Data under study below:
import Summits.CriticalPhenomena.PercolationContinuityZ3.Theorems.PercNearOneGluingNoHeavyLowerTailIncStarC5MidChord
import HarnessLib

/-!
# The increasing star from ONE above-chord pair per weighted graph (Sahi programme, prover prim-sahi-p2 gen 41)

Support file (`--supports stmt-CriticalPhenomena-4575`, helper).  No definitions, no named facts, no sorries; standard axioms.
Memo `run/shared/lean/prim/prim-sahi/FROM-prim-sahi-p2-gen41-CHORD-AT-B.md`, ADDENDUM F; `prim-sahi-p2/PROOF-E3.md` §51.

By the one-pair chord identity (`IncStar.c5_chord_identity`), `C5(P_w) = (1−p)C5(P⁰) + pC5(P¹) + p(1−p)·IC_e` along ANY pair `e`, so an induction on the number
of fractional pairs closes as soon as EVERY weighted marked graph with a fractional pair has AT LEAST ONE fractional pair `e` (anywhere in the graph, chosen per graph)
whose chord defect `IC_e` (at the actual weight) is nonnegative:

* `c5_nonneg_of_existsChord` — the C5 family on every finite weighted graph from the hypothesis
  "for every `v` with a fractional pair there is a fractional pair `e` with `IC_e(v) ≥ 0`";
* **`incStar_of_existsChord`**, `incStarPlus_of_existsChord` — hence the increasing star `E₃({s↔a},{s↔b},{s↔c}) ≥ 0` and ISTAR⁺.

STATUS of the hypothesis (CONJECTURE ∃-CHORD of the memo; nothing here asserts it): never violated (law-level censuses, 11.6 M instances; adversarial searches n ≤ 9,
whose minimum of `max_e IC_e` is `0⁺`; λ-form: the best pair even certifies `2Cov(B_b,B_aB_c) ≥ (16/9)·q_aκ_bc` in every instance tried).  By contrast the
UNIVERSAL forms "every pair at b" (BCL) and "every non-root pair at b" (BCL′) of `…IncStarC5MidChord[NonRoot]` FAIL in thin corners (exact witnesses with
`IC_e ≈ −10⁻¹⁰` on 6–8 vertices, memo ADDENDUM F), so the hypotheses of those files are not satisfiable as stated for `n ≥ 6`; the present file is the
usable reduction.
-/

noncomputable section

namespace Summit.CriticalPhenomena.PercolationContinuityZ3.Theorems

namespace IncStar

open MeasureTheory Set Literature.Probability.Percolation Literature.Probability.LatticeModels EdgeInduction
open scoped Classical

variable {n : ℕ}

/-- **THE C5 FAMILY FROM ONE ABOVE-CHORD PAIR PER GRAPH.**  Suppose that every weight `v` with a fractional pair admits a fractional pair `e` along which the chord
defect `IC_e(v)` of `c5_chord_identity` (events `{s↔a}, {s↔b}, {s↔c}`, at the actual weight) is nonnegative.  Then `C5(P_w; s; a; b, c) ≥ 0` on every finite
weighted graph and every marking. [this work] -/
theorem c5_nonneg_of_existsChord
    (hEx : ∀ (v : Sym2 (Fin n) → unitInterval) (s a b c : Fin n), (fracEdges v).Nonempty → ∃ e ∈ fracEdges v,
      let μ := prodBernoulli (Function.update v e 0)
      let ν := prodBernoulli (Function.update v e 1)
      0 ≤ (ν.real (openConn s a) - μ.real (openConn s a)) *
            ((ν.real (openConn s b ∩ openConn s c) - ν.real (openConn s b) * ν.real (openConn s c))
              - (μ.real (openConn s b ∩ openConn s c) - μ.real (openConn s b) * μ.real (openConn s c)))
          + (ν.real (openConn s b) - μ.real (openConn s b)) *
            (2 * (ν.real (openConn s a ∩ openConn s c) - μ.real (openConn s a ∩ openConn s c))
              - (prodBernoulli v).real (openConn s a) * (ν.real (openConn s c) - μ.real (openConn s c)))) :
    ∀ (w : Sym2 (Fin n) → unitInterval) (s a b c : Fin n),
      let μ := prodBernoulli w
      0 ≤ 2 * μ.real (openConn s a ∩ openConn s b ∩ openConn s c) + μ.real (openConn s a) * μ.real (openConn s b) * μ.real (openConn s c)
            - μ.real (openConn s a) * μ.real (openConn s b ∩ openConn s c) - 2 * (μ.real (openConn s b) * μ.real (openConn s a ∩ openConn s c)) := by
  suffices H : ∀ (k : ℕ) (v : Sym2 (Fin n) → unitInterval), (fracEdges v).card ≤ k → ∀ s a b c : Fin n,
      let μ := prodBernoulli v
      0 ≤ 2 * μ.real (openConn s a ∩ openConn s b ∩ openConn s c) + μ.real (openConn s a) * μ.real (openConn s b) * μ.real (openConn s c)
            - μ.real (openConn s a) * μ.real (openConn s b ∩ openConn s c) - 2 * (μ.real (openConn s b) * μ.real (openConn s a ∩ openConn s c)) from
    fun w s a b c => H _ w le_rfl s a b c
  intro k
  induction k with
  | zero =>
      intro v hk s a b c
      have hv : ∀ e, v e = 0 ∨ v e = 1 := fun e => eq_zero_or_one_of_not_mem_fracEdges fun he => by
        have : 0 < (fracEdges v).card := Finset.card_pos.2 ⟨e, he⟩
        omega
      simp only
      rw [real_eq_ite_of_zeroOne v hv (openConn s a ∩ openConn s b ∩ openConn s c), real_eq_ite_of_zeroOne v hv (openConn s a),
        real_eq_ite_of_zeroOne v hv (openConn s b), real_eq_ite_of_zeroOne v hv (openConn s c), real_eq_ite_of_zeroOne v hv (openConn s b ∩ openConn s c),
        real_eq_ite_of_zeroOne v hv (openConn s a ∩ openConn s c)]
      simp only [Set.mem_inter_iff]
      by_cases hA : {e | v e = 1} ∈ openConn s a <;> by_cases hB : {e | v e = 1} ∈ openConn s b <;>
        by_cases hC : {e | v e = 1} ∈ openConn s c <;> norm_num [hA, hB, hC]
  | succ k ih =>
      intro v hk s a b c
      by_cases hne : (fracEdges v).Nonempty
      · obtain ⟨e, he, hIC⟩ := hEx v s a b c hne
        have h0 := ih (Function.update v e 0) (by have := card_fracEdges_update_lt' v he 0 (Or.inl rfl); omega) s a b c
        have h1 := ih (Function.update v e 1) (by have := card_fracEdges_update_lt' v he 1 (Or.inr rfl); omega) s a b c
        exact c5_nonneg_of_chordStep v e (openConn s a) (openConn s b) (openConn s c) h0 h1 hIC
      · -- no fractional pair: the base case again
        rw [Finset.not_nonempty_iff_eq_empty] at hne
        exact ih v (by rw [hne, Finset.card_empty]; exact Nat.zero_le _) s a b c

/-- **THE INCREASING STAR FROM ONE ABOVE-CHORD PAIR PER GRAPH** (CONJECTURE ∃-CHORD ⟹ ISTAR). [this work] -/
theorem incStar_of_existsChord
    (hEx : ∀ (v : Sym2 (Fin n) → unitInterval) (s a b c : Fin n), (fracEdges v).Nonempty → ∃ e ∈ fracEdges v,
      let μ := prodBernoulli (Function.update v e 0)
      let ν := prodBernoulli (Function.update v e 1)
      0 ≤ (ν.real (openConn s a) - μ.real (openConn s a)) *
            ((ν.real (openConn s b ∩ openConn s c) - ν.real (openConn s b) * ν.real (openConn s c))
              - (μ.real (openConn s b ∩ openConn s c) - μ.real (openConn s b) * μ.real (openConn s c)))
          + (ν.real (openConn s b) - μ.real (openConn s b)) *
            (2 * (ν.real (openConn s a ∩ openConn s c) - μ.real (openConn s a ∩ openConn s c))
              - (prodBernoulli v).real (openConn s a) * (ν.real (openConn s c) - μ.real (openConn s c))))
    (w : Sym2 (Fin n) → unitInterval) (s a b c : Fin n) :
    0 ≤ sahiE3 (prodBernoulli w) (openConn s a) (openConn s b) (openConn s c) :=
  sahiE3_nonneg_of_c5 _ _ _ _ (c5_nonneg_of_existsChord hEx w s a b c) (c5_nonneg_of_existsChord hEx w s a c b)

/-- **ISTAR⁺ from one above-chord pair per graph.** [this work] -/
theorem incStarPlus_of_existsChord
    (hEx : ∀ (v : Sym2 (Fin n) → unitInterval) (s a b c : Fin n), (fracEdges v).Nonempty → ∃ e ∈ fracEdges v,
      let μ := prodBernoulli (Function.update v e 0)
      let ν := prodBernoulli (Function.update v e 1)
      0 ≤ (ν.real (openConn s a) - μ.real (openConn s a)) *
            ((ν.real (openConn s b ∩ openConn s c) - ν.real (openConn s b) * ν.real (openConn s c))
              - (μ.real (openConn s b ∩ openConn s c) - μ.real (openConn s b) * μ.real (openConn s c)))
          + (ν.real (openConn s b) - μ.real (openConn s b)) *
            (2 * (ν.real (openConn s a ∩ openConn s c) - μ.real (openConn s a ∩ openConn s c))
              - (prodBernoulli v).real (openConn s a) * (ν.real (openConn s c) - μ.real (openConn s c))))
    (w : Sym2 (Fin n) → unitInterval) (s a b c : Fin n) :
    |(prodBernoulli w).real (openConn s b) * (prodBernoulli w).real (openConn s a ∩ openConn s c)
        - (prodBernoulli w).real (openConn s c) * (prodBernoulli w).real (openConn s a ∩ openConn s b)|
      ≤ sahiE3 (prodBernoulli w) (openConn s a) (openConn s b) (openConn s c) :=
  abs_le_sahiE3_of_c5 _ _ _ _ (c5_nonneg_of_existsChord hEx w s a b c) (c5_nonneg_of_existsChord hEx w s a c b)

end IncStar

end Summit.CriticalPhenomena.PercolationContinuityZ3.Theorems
End of Data under study.
#### [Aim of the task]
Which lines above contain "only"? Show each of them.

#### [Solution to this exercise]
      simp only
      simp only [Set.mem_inter_iff]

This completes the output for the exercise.